(Data provided)
/-- **Every `SU(N)`, `N ≥ 2`, every `d ≥ 2`: ONE DLR state on the closed window `[0, N/(12(d-1))]`**, hypothesis-free
(`CouplingResponse.hasUniqueGibbsMeasure_of_modulus_dim`). -/
theorem subsingleton_ymGibbsMeasures_dim_thooft (hd : 2 ≤ d) (hN : 2 ≤ N) {b : ℝ}
    (hb : b ∈ Icc (0 : ℝ) ((N : ℝ) / (12 * ((d : ℝ) - 1)))) :
    (ymGibbsMeasures (d := d) (fundamentalRep (Fin N)) b).Subsingleton := by
  obtain ⟨h1, hK0, hdoor⟩ := bakryEmery_door_dim (N := N) hd (by omega)
  exact (CouplingResponse.hasUniqueGibbsMeasure_of_modulus_dim hd (by omega) hK0 (oneLinkKRModulus_SU hN h1) le_rfl
    hdoor hb.1 hb.2).1

/-- **`SU(N)`, `d = 4`, socket form**: for any one-link KR modulus closing the vertex-star door up to `b₁`
(`b₁/N · 6 ≤ R`, `4 K b₁/N ≤ 9/25`), along any DLR selection on `[0, b₁]` the free energy density has derivative
`-Σ_{i<j} (N - ⟨Re tr U_{p_ij}⟩_{μ b})` within `[0, b₁]` at every `b ∈ [0, b₁]`. -/
theorem hasDerivWithinAt_freeEnergyDensity_SU_of_modulus (hN : 1 ≤ N) {R K b₁ : ℝ} (hK0 : 0 ≤ K)
    (hmod : OneLinkKRModulus N R K) (hR : b₁ / N * 6 ≤ R) (h925 : 4 * (K * (b₁ / N)) ≤ 9 / 25)
    {μ : ℝ → Measure (LGConfig 4 (Matrix.specialUnitaryGroup (Fin N) ℂ))}
    (hμ : ∀ b ∈ Icc (0 : ℝ) b₁, μ b ∈ ymGibbsMeasures (d := 4) (fundamentalRep (Fin N)) b)
    {b : ℝ} (hb : b ∈ Icc (0 : ℝ) b₁) :
    HasDerivWithinAt (freeEnergyDensity 4 (fundamentalRep (Fin N)))
      (-∑ q : 𝔓 4, ((N : ℝ) - ∫ U, plaquetteObs (fundamentalRep (Fin N)) 0 q.1.1 q.1.2 U ∂(μ b))) (Icc (0 : ℝ) b₁) b := by
  haveI := secondCountable_suN (N := N)
  refine hasDerivWithinAt_freeEnergyDensity (d := 4) (fundamentalRep (Fin N)) (continuous_fundamentalRep _) hμ
    (fun t ht => isZdTranslationInvariant_of_subsingleton _ (continuous_fundamentalRep _)
      (hasUniqueGibbsMeasure_of_modulus hN hK0 hmod hR h925 ht.1 ht.2).1 (hμ t ht)) hb fun q => ?_
  have hc := continuousOn_integral_SU hN hK0 hmod hR h925 hμ
    (isLipschitzCylinder_zdPlaquetteObs (N := N) (0 : Literature.Probability.LatticeModels.Site 4) q.2)
    (x₀ := 0) (D := 1) (fun e he => by simpa using norm_fst_sub_le_of_mem_plaquetteEdges he)
  refine (((continuousOn_const (c := (N : ℝ))).mul hc).congr fun t _ => ?_) b hb
  exact integral_plaquetteObs_eq_mul ((0 : Literature.Probability.LatticeModels.Site 4), q) (μ t)

/-- ★ **Every `SU(N)`, `N ≥ 2`, `d = 4`, HYPOTHESIS-FREE (Bakry–Émery modulus): the free energy density is differentiable
at every tree coupling `b ∈ [0, N·9/308]` ('t Hooft `b/N ≤ 9/308`), one-sided at the endpoints**, with derivative minus
the energy density of the unique DLR state, along any DLR selection. -/
theorem hasDerivWithinAt_freeEnergyDensity_SU_thooft (hN : 2 ≤ N)
    {μ : ℝ → Measure (LGConfig 4 (Matrix.specialUnitaryGroup (Fin N) ℂ))}
    (hμ : ∀ b ∈ Icc (0 : ℝ) ((N : ℝ) * (9 / 308)), μ b ∈ ymGibbsMeasures (d := 4) (fundamentalRep (Fin N)) b)
    {b : ℝ} (hb : b ∈ Icc (0 : ℝ) ((N : ℝ) * (9 / 308))) :
    HasDerivWithinAt (freeEnergyDensity 4 (fundamentalRep (Fin N)))
      (-∑ q : 𝔓 4, ((N : ℝ) - ∫ U, plaquetteObs (fundamentalRep (Fin N)) 0 q.1.1 q.1.2 U ∂(μ b)))
      (Icc (0 : ℝ) ((N : ℝ) * (9 / 308))) b := by
  have hN0 : (0 : ℝ) < N := by exact_mod_cast (show 0 < N by omega)
  set b₁ : ℝ := (N : ℝ) * (9 / 308) with hb₁
  have hb₁N : b₁ / N = 9 / 308 := by rw [hb₁]; field_simp
  have hb₁0 : 0 ≤ b₁ := by positivity
  obtain ⟨h1, hK0, h4⟩ := StarSUN.bakryEmery_coef_le (by omega) hb₁0 hb₁N.le
  have hab : |b₁| / N = b₁ / N := by rw [abs_of_nonneg hb₁0]
  rw [hab] at h1 hK0 h4
  exact hasDerivWithinAt_freeEnergyDensity_SU_of_modulus (by omega) hK0 (oneLinkKRModulus_SU hN h1) le_rfl h4 hμ hb

/-- ★ **Every `SU(N)`, `N ≥ 2`, `d = 4`: `HasDerivAt f (-e(μ_b)) b` at every `0 < b < N·9/308`**, hypothesis-free. -/
theorem hasDerivAt_freeEnergyDensity_SU_thooft (hN : 2 ≤ N)
    {μ : ℝ → Measure (LGConfig 4 (Matrix.specialUnitaryGroup (Fin N) ℂ))}
    (hμ : ∀ b ∈ Icc (0 : ℝ) ((N : ℝ) * (9 / 308)), μ b ∈ ymGibbsMeasures (d := 4) (fundamentalRep (Fin N)) b)
    {b : ℝ} (hb : b ∈ Ioo (0 : ℝ) ((N : ℝ) * (9 / 308))) :
    HasDerivAt (freeEnergyDensity 4 (fundamentalRep (Fin N)))
      (-∑ q : 𝔓 4, ((N : ℝ) - ∫ U, plaquetteObs (fundamentalRep (Fin N)) 0 q.1.1 q.1.2 U ∂(μ b))) b :=
  (hasDerivWithinAt_freeEnergyDensity_SU_thooft hN hμ (Ioo_subset_Icc_self hb)).hasDerivAt (Icc_mem_nhds hb.1 hb.2)

/-- **The thermodynamic identity for every `SU(N)`**: `f'(b) = -Σ_{i<j} (N - ⟨Re tr U_{p_ij}⟩_ν)` for every DLR state
`ν ∈ 𝒢(b)`, `0 < b < N·9/308`. -/
theorem deriv_freeEnergyDensity_eq_SU_thooft (hN : 2 ≤ N) {b : ℝ} (hb : b ∈ Ioo (0 : ℝ) ((N : ℝ) * (9 / 308)))
    {ν : Measure (LGConfig 4 (Matrix.specialUnitaryGroup (Fin N) ℂ))}
    (hν : ν ∈ ymGibbsMeasures (d := 4) (fundamentalRep (Fin N)) b) :
    deriv (freeEnergyDensity 4 (fundamentalRep (Fin N))) b =
      -∑ q : 𝔓 4, ((N : ℝ) - ∫ U, plaquetteObs (fundamentalRep (Fin N)) 0 q.1.1 q.1.2 U ∂ν) := by
  classical
  obtain ⟨μ, hμ⟩ := CouplingResponse.exists_dlrSelection_SU (N := N)
  have hsel : ∀ t ∈ Icc (0 : ℝ) ((N : ℝ) * (9 / 308)),
      (fun t => if t = b then ν else μ t) t ∈ ymGibbsMeasures (d := 4) (fundamentalRep (Fin N)) t := by
    intro t _
    by_cases ht : t = b
    · simp only [ht, if_true]; exact hν
    · simp only [ht, if_false]; exact hμ t
  simpa using (hasDerivAt_freeEnergyDensity_SU_thooft hN hsel hb).deriv

/-- ★★ **Every `SU(N)`, `N ≥ 2`, `d = 4`: the free energy density is TWICE differentiable at every `0 < b < N·9/308`**,
`(f')'(b) = Σ_{i<j} N² Σ_q Cov_{μ b}(W_{p_ij}, W_q)` (`W = (1/N) Re tr`, the plaquette susceptibility), hypothesis-free. -/
theorem hasDerivAt_deriv_freeEnergyDensity_SU_thooft (hN : 2 ≤ N)
    {μ : ℝ → Measure (LGConfig 4 (Matrix.specialUnitaryGroup (Fin N) ℂ))}
    (hμ : ∀ b ∈ Icc (0 : ℝ) ((N : ℝ) * (9 / 308)), μ b ∈ ymGibbsMeasures (d := 4) (fundamentalRep (Fin N)) b)
    {b : ℝ} (hb : b ∈ Ioo (0 : ℝ) ((N : ℝ) * (9 / 308))) :
    HasDerivAt (deriv (freeEnergyDensity 4 (fundamentalRep (Fin N))))
      (∑ q : 𝔓 4, (N : ℝ) ^ 2 * ∑' r : ZdPlaquette 4, cov[zdPlaquetteObs (fundamentalRep (Fin N)) 0 q.1.1 q.1.2,
        zdPlaquetteObs (fundamentalRep (Fin N)) r.1 r.2.1.1 r.2.1.2; μ b]) b := by
  have hplane : ∀ q : 𝔓 4, HasDerivAt
      (fun t => (N : ℝ) - ∫ U, plaquetteObs (fundamentalRep (Fin N)) 0 q.1.1 q.1.2 U ∂(μ t))
      (0 - (N : ℝ) * ((N : ℝ) * ∑' r : ZdPlaquette 4, cov[zdPlaquetteObs (fundamentalRep (Fin N)) 0 q.1.1 q.1.2,
        zdPlaquetteObs (fundamentalRep (Fin N)) r.1 r.2.1.1 r.2.1.2; μ b])) b := fun q => by
    refine (hasDerivAt_const b (N : ℝ)).sub ?_
    have h := (hasDerivAt_plaquette_SU_thooft hN hμ ((0 : Literature.Probability.LatticeModels.Site 4), q) hb).const_mul
      (N : ℝ)
    refine h.congr_of_eventuallyEq (Filter.Eventually.of_forall fun t => ?_)
    exact integral_plaquetteObs_eq_mul ((0 : Literature.Probability.LatticeModels.Site 4), q) (μ t)
  have hsum := (HasDerivAt.fun_sum (u := (Finset.univ : Finset (𝔓 4))) fun q _ => hplane q).fun_neg
  have he : HasDerivAt (fun t => -∑ q : 𝔓 4, ((N : ℝ) - ∫ U, plaquetteObs (fundamentalRep (Fin N)) 0 q.1.1 q.1.2 U ∂(μ t)))
      (∑ q : 𝔓 4, (N : ℝ) ^ 2 * ∑' r : ZdPlaquette 4, cov[zdPlaquetteObs (fundamentalRep (Fin N)) 0 q.1.1 q.1.2,
        zdPlaquetteObs (fundamentalRep (Fin N)) r.1 r.2.1.1 r.2.1.2; μ b]) b := by
    refine hsum.congr_deriv ?_
    rw [← Finset.sum_neg_distrib]
    exact Finset.sum_congr rfl fun q _ => by ring
  refine he.congr_of_eventuallyEq ?_
  filter_upwards [Ioo_mem_nhds hb.1 hb.2] with t ht
  exact (hasDerivAt_freeEnergyDensity_SU_thooft hN hμ ht).deriv

/-- ★ / ★★ **Selection-free forms, every `SU(N)`, `d = 4`**: for EVERY DLR state `ν ∈ 𝒢(b)`, `0 < b < N·9/308`,
`HasDerivAt f (-Σ_{i<j} (N - ⟨Re tr U_{p_ij}⟩_ν)) b` and `HasDerivAt f' (Σ_{i<j} N² Σ_q Cov_ν(W_{p_ij}, W_q)) b`. -/
theorem hasDerivAt_freeEnergyDensity_SU_thooft_of_mem (hN : 2 ≤ N) {b : ℝ} (hb : b ∈ Ioo (0 : ℝ) ((N : ℝ) * (9 / 308)))
    {ν : Measure (LGConfig 4 (Matrix.specialUnitaryGroup (Fin N) ℂ))}
    (hν : ν ∈ ymGibbsMeasures (d := 4) (fundamentalRep (Fin N)) b) :
    HasDerivAt (freeEnergyDensity 4 (fundamentalRep (Fin N)))
        (-∑ q : 𝔓 4, ((N : ℝ) - ∫ U, plaquetteObs (fundamentalRep (Fin N)) 0 q.1.1 q.1.2 U ∂ν)) b ∧
      HasDerivAt (deriv (freeEnergyDensity 4 (fundamentalRep (Fin N))))
        (∑ q : 𝔓 4, (N : ℝ) ^ 2 * ∑' r : ZdPlaquette 4, cov[zdPlaquetteObs (fundamentalRep (Fin N)) 0 q.1.1 q.1.2,
          zdPlaquetteObs (fundamentalRep (Fin N)) r.1 r.2.1.1 r.2.1.2; ν]) b := by
  classical
  obtain ⟨μ, hμ⟩ := CouplingResponse.exists_dlrSelection_SU (N := N)
  have hsel : ∀ t ∈ Icc (0 : ℝ) ((N : ℝ) * (9 / 308)),
      (fun t => if t = b then ν else μ t) t ∈ ymGibbsMeasures (d := 4) (fundamentalRep (Fin N)) t := by
    intro t _
    by_cases ht : t = b
    · simp only [ht, if_true]; exact hν
    · simp only [ht, if_false]; exact hμ t
  constructor
  · simpa using hasDerivAt_freeEnergyDensity_SU_thooft hN hsel hb
  · simpa using hasDerivAt_deriv_freeEnergyDensity_SU_thooft hN hsel hb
(End Data provided)
▶ _Assignment_
From the records above, print exactly the lines that run from the line with "obtain ⟨h1, hK0, h4⟩" to the line with "deriv (freeEnergyDensity 4 (fundamentalRep (Fin N))) b", inclusive.

▶ _Task response_
  obtain ⟨h1, hK0, h4⟩ := StarSUN.bakryEmery_coef_le (by omega) hb₁0 hb₁N.le
  have hab : |b₁| / N = b₁ / N := by rw [abs_of_nonneg hb₁0]
  rw [hab] at h1 hK0 h4
  exact hasDerivWithinAt_freeEnergyDensity_SU_of_modulus (by omega) hK0 (oneLinkKRModulus_SU hN h1) le_rfl h4 hμ hb

/-- ★ **Every `SU(N)`, `N ≥ 2`, `d = 4`: `HasDerivAt f (-e(μ_b)) b` at every `0 < b < N·9/308`**, hypothesis-free. -/
theorem hasDerivAt_freeEnergyDensity_SU_thooft (hN : 2 ≤ N)
    {μ : ℝ → Measure (LGConfig 4 (Matrix.specialUnitaryGroup (Fin N) ℂ))}
    (hμ : ∀ b ∈ Icc (0 : ℝ) ((N : ℝ) * (9 / 308)), μ b ∈ ymGibbsMeasures (d := 4) (fundamentalRep (Fin N)) b)
    {b : ℝ} (hb : b ∈ Ioo (0 : ℝ) ((N : ℝ) * (9 / 308))) :
    HasDerivAt (freeEnergyDensity 4 (fundamentalRep (Fin N)))
      (-∑ q : 𝔓 4, ((N : ℝ) - ∫ U, plaquetteObs (fundamentalRep (Fin N)) 0 q.1.1 q.1.2 U ∂(μ b))) b :=
  (hasDerivWithinAt_freeEnergyDensity_SU_thooft hN hμ (Ioo_subset_Icc_self hb)).hasDerivAt (Icc_mem_nhds hb.1 hb.2)

/-- **The thermodynamic identity for every `SU(N)`**: `f'(b) = -Σ_{i<j} (N - ⟨Re tr U_{p_ij}⟩_ν)` for every DLR state
`ν ∈ 𝒢(b)`, `0 < b < N·9/308`. -/
theorem deriv_freeEnergyDensity_eq_SU_thooft (hN : 2 ≤ N) {b : ℝ} (hb : b ∈ Ioo (0 : ℝ) ((N : ℝ) * (9 / 308)))
    {ν : Measure (LGConfig 4 (Matrix.specialUnitaryGroup (Fin N) ℂ))}
    (hν : ν ∈ ymGibbsMeasures (d := 4) (fundamentalRep (Fin N)) b) :
    deriv (freeEnergyDensity 4 (fundamentalRep (Fin N))) b =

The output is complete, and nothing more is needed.